* _WHAT THE EXERCISE ASKS_
Below is a listing. Write out exactly its lines between the one holding "simp [contactNeighbors]" and the one holding "refine sum_congr rfl fun i _ => ?_", inclusive.

* _DATA EXTRACT_
*** Begin section ***

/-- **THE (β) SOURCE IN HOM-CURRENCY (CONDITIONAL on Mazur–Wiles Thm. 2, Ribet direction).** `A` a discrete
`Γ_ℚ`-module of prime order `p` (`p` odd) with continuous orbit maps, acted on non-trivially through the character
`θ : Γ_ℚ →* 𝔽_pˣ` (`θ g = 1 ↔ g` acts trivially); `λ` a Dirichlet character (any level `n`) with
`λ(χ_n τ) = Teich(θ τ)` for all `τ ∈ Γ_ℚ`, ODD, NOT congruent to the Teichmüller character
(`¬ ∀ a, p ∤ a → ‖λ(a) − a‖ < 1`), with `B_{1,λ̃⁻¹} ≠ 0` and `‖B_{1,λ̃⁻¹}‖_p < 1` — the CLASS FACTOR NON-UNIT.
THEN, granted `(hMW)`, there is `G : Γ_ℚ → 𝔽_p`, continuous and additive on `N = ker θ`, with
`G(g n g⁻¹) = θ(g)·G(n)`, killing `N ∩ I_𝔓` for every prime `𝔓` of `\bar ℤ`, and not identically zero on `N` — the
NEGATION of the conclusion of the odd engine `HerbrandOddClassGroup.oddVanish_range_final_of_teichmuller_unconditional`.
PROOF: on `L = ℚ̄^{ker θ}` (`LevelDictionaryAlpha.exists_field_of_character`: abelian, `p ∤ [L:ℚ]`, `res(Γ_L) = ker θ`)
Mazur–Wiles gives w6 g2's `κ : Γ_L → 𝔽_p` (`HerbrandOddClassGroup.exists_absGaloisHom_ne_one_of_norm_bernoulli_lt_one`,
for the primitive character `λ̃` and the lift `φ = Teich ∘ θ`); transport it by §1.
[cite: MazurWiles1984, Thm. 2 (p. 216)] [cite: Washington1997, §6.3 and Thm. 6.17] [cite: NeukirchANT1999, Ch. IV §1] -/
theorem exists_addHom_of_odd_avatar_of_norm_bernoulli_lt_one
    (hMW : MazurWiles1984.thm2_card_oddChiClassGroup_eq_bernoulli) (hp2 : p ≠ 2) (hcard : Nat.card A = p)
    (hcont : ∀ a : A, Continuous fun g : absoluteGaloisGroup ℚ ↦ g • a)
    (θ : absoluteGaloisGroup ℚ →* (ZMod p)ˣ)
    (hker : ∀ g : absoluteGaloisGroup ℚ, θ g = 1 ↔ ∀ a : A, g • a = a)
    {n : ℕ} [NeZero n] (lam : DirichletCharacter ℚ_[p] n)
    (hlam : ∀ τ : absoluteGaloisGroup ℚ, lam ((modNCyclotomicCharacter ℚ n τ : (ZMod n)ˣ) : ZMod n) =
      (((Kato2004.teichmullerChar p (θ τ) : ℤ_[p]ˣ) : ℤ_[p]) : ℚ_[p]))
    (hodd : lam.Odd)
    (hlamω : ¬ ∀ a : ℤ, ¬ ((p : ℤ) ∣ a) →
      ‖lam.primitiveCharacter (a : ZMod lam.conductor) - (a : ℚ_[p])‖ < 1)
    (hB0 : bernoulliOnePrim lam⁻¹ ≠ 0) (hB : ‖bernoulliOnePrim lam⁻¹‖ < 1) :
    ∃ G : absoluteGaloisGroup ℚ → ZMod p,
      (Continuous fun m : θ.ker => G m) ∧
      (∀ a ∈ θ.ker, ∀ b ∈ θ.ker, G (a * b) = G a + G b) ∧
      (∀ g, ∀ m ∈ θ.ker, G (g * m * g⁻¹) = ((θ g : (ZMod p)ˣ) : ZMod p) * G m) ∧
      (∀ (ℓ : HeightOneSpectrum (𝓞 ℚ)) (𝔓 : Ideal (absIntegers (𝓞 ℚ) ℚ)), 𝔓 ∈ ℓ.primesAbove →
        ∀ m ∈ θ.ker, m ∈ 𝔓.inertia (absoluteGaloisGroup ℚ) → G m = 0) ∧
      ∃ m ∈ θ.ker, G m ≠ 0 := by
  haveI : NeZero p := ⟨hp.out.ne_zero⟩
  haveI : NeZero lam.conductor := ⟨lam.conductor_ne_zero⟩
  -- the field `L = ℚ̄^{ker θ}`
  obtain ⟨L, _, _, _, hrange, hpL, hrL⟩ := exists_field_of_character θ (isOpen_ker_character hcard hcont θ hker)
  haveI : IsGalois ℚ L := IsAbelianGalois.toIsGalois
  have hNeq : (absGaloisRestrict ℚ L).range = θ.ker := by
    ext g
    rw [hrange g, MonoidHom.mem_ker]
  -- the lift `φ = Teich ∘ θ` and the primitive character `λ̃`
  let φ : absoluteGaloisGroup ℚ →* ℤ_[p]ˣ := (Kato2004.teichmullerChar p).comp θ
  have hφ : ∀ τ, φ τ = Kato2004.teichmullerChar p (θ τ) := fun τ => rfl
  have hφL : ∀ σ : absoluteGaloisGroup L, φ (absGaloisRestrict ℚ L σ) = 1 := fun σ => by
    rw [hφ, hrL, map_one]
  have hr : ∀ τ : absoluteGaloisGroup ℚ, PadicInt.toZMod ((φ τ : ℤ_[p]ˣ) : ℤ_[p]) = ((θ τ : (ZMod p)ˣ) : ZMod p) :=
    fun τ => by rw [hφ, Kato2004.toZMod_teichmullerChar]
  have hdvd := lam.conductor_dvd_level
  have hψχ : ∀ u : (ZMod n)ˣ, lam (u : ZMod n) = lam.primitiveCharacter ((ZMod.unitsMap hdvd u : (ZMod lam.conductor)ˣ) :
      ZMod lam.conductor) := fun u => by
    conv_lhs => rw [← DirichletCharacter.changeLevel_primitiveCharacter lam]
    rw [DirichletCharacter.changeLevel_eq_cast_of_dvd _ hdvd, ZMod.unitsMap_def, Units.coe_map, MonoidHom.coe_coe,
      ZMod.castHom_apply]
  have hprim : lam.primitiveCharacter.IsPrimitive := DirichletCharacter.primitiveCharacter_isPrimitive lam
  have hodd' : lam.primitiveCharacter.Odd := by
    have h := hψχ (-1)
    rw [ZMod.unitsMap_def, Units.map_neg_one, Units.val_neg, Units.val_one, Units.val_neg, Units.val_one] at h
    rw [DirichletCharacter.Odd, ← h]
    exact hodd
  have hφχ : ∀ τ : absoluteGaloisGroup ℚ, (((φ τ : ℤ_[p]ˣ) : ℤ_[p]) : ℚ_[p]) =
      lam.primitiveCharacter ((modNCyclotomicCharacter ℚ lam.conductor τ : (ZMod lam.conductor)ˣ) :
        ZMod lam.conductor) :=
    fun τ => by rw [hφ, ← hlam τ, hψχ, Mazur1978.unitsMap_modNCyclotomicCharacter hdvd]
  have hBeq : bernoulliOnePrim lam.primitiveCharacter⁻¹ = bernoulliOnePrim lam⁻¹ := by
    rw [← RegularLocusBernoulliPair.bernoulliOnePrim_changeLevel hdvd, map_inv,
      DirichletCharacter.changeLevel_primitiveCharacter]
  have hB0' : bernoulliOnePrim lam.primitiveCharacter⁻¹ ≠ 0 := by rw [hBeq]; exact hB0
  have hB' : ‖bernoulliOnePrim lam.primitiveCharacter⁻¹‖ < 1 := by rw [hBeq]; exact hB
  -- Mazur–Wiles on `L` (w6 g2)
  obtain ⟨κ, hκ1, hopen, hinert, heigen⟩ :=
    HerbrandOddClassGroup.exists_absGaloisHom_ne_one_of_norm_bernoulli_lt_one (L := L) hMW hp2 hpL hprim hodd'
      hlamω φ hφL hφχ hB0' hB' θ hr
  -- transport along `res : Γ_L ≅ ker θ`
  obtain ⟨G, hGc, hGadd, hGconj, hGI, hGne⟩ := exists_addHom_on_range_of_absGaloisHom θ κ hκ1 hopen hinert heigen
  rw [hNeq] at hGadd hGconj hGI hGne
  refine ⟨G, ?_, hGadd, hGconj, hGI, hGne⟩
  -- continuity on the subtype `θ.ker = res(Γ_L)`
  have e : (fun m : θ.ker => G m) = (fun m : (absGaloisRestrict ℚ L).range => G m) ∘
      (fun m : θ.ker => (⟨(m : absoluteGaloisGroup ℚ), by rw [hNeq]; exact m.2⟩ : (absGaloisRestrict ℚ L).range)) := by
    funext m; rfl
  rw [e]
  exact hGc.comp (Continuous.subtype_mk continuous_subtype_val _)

*** End section ***
*** Begin section ***

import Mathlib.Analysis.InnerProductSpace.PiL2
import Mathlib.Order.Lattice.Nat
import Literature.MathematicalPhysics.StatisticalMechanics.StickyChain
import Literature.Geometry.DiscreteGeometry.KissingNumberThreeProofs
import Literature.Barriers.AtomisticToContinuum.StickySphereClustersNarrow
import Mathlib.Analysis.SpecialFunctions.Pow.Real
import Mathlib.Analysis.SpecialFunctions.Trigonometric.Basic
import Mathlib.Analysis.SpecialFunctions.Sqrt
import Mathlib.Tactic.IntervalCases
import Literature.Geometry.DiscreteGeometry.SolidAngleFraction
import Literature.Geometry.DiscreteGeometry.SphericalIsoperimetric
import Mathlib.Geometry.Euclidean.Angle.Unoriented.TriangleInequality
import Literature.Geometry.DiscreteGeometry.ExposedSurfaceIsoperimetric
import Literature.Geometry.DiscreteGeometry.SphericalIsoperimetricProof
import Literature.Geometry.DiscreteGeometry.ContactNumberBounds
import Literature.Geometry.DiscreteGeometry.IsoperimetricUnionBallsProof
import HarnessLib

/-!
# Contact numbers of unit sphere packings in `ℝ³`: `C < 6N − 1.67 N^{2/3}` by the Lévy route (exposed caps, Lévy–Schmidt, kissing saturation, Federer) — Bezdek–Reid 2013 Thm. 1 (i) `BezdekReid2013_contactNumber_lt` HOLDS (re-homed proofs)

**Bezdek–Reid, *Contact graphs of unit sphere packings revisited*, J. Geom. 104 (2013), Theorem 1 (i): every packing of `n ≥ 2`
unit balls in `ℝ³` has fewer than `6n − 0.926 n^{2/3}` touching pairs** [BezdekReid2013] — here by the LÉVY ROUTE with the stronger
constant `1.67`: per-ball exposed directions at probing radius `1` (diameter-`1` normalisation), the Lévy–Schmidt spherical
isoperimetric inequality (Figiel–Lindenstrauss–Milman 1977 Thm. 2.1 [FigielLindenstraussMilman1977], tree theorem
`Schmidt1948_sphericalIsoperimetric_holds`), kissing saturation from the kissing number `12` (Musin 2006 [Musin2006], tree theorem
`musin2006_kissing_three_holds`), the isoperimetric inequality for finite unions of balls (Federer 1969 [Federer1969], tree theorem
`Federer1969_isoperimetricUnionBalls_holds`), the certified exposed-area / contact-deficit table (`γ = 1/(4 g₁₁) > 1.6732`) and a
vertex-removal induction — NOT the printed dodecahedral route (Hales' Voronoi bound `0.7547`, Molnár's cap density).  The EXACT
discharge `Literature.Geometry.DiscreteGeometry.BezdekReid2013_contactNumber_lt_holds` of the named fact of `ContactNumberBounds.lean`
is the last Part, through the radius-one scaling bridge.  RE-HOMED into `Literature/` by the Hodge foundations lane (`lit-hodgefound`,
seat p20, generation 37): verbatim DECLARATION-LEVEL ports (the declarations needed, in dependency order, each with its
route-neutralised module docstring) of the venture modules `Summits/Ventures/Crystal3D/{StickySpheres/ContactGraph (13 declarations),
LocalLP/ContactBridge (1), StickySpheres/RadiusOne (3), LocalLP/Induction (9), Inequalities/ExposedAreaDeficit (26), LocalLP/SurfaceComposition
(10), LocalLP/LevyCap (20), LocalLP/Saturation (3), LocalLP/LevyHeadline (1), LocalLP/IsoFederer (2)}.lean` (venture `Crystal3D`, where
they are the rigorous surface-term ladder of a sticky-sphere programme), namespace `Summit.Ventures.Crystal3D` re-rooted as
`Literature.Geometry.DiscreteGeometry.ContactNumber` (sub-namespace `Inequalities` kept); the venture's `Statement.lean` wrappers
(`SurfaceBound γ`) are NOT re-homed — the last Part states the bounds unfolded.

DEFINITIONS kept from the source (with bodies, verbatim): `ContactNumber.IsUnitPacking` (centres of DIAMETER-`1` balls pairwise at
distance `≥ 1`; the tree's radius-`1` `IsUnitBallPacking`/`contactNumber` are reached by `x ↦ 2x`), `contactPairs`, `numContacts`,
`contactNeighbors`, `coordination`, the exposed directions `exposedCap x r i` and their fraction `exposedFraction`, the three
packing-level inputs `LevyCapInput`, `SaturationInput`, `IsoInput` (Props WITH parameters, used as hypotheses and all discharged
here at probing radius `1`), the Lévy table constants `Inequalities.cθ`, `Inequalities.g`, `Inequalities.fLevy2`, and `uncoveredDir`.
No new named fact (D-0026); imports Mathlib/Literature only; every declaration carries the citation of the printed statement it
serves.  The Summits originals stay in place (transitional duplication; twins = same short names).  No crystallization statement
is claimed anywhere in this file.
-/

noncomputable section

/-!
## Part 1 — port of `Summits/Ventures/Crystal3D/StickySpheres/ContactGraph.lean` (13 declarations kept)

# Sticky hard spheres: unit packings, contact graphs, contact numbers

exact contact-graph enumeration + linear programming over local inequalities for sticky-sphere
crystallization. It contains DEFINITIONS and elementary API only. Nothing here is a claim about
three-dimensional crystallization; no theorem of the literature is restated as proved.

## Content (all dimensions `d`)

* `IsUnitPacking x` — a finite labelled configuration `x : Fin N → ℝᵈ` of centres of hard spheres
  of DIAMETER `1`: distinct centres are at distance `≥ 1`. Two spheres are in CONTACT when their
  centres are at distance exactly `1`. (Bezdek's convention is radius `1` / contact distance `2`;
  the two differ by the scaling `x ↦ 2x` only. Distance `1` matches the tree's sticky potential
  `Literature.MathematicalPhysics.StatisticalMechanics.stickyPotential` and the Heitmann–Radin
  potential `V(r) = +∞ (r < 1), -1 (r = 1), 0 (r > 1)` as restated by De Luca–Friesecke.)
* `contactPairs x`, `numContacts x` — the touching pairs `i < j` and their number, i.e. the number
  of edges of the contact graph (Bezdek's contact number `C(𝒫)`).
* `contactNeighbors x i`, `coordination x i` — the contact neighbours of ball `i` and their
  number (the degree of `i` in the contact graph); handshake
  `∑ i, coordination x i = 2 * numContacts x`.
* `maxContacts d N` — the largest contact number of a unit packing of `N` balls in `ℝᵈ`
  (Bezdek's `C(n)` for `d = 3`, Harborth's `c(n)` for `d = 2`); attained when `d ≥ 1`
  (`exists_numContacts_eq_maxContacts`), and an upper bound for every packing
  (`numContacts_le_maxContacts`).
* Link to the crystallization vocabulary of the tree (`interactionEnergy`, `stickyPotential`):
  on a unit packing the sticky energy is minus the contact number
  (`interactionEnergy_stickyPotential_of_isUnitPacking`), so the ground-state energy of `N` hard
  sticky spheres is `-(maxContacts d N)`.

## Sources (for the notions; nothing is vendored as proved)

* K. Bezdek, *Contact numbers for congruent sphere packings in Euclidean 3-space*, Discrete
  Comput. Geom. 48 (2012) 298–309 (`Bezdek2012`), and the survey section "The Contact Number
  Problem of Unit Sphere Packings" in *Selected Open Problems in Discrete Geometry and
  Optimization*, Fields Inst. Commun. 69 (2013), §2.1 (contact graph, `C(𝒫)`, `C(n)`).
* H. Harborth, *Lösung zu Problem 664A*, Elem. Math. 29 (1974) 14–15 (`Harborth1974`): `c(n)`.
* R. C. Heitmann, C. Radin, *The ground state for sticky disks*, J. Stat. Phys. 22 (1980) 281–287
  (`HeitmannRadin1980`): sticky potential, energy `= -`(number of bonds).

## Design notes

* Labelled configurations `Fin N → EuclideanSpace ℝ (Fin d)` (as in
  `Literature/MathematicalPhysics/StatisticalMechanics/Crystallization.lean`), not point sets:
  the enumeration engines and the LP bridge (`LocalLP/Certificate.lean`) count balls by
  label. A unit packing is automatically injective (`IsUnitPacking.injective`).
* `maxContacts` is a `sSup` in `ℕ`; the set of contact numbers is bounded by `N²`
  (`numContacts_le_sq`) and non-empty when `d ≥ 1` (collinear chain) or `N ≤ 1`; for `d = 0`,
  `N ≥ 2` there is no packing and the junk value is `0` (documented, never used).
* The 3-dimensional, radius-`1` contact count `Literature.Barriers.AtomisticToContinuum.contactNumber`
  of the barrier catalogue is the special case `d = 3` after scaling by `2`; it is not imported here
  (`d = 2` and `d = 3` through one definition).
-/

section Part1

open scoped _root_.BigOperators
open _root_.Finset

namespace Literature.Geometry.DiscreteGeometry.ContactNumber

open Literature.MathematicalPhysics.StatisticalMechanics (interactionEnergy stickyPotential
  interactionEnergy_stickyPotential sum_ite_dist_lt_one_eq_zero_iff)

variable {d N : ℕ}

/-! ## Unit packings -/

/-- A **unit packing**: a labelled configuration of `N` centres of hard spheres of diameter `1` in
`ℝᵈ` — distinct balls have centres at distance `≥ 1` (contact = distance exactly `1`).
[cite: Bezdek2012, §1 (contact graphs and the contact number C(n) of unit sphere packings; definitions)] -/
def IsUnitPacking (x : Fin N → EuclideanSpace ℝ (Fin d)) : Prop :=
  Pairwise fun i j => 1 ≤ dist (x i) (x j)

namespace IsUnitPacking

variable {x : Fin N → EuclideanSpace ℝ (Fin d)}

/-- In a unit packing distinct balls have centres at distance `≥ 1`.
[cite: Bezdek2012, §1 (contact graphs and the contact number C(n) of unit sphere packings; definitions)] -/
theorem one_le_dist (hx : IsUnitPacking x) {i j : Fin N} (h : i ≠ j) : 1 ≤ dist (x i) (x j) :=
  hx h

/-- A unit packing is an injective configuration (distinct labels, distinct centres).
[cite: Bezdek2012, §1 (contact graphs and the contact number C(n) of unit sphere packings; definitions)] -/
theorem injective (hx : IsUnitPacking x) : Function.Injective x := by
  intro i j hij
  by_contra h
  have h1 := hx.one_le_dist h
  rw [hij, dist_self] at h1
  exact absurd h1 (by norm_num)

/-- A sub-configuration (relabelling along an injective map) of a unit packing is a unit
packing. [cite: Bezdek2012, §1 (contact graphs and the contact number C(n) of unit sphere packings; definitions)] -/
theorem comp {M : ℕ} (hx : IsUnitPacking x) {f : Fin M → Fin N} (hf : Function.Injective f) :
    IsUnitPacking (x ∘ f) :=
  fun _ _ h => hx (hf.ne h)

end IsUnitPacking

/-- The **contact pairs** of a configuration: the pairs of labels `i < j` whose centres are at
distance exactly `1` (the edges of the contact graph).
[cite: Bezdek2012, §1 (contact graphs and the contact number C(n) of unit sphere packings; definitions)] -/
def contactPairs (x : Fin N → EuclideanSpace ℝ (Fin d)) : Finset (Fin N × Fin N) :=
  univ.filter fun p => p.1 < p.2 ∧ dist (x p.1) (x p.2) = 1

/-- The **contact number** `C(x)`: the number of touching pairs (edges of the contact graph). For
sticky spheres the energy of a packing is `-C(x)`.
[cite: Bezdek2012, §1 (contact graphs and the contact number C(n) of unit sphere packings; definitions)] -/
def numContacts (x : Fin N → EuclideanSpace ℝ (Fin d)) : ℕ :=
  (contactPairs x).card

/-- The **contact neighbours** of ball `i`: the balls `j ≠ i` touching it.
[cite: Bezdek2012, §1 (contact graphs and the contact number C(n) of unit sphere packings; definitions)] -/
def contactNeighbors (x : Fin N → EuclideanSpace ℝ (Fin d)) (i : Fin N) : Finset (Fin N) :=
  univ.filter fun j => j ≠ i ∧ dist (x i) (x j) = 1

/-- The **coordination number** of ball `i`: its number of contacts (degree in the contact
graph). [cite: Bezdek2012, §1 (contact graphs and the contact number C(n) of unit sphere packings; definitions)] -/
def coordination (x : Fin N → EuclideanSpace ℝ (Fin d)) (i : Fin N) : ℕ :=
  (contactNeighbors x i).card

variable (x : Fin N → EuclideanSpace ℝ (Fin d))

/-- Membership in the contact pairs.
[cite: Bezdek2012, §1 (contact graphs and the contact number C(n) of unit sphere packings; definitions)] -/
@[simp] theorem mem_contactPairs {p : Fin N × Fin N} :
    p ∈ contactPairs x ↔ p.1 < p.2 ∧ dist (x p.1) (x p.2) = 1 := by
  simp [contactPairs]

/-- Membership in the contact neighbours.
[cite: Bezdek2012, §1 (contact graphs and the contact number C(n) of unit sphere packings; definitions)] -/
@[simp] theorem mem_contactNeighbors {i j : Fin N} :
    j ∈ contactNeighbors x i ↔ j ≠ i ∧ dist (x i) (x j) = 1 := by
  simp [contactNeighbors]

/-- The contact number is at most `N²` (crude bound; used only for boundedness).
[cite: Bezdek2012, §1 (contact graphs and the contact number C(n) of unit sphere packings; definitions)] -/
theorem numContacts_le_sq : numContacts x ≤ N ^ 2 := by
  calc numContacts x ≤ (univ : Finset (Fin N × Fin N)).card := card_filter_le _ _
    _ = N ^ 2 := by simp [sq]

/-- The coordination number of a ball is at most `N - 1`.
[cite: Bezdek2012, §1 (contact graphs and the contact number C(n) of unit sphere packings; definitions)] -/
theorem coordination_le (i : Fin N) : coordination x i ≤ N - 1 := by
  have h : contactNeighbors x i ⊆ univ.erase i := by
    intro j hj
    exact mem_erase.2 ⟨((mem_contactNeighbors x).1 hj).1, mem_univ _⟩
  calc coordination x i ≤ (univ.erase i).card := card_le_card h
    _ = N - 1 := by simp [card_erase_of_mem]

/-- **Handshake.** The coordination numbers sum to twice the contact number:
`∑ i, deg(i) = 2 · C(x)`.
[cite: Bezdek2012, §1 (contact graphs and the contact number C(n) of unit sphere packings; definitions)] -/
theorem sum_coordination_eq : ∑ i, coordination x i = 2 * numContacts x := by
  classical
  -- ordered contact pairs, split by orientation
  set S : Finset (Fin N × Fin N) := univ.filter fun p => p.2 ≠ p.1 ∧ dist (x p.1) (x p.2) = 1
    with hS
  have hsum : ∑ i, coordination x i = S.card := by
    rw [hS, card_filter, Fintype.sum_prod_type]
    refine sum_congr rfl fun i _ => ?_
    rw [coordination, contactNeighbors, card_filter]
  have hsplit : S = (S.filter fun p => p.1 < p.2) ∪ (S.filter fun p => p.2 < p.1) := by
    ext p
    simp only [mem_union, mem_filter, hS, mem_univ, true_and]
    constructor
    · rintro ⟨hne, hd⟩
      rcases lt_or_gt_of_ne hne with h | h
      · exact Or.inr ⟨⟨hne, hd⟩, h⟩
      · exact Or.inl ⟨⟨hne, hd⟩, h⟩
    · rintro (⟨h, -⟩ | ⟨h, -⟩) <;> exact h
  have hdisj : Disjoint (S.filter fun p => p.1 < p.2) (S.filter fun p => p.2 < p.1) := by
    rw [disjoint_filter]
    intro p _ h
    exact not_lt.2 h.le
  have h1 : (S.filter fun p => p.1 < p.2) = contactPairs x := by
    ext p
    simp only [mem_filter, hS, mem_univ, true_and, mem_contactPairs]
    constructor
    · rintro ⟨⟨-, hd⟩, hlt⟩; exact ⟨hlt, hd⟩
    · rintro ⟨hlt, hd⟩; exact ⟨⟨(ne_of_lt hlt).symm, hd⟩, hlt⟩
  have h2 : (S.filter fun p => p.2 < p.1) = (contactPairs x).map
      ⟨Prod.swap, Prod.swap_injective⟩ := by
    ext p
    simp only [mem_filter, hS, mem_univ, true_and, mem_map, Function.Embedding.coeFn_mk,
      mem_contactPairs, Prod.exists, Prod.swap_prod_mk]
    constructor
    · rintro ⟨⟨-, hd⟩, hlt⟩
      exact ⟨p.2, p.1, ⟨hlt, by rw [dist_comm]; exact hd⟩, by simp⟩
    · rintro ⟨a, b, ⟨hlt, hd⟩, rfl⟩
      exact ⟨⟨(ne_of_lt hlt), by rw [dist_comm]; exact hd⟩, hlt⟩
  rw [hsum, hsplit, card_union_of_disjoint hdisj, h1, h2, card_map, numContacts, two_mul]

*** End section ***

* _SOLUTION TO THIS EXERCISE_
  simp [contactNeighbors]

/-- The contact number is at most `N²` (crude bound; used only for boundedness).
[cite: Bezdek2012, §1 (contact graphs and the contact number C(n) of unit sphere packings; definitions)] -/
theorem numContacts_le_sq : numContacts x ≤ N ^ 2 := by
  calc numContacts x ≤ (univ : Finset (Fin N × Fin N)).card := card_filter_le _ _
    _ = N ^ 2 := by simp [sq]

/-- The coordination number of a ball is at most `N - 1`.
[cite: Bezdek2012, §1 (contact graphs and the contact number C(n) of unit sphere packings; definitions)] -/
theorem coordination_le (i : Fin N) : coordination x i ≤ N - 1 := by
  have h : contactNeighbors x i ⊆ univ.erase i := by
    intro j hj
    exact mem_erase.2 ⟨((mem_contactNeighbors x).1 hj).1, mem_univ _⟩
  calc coordination x i ≤ (univ.erase i).card := card_le_card h
    _ = N - 1 := by simp [card_erase_of_mem]

/-- **Handshake.** The coordination numbers sum to twice the contact number:
`∑ i, deg(i) = 2 · C(x)`.
[cite: Bezdek2012, §1 (contact graphs and the contact number C(n) of unit sphere packings; definitions)] -/
theorem sum_coordination_eq : ∑ i, coordination x i = 2 * numContacts x := by
  classical
  -- ordered contact pairs, split by orientation
  set S : Finset (Fin N × Fin N) := univ.filter fun p => p.2 ≠ p.1 ∧ dist (x p.1) (x p.2) = 1
    with hS
  have hsum : ∑ i, coordination x i = S.card := by
    rw [hS, card_filter, Fintype.sum_prod_type]
    refine sum_congr rfl fun i _ => ?_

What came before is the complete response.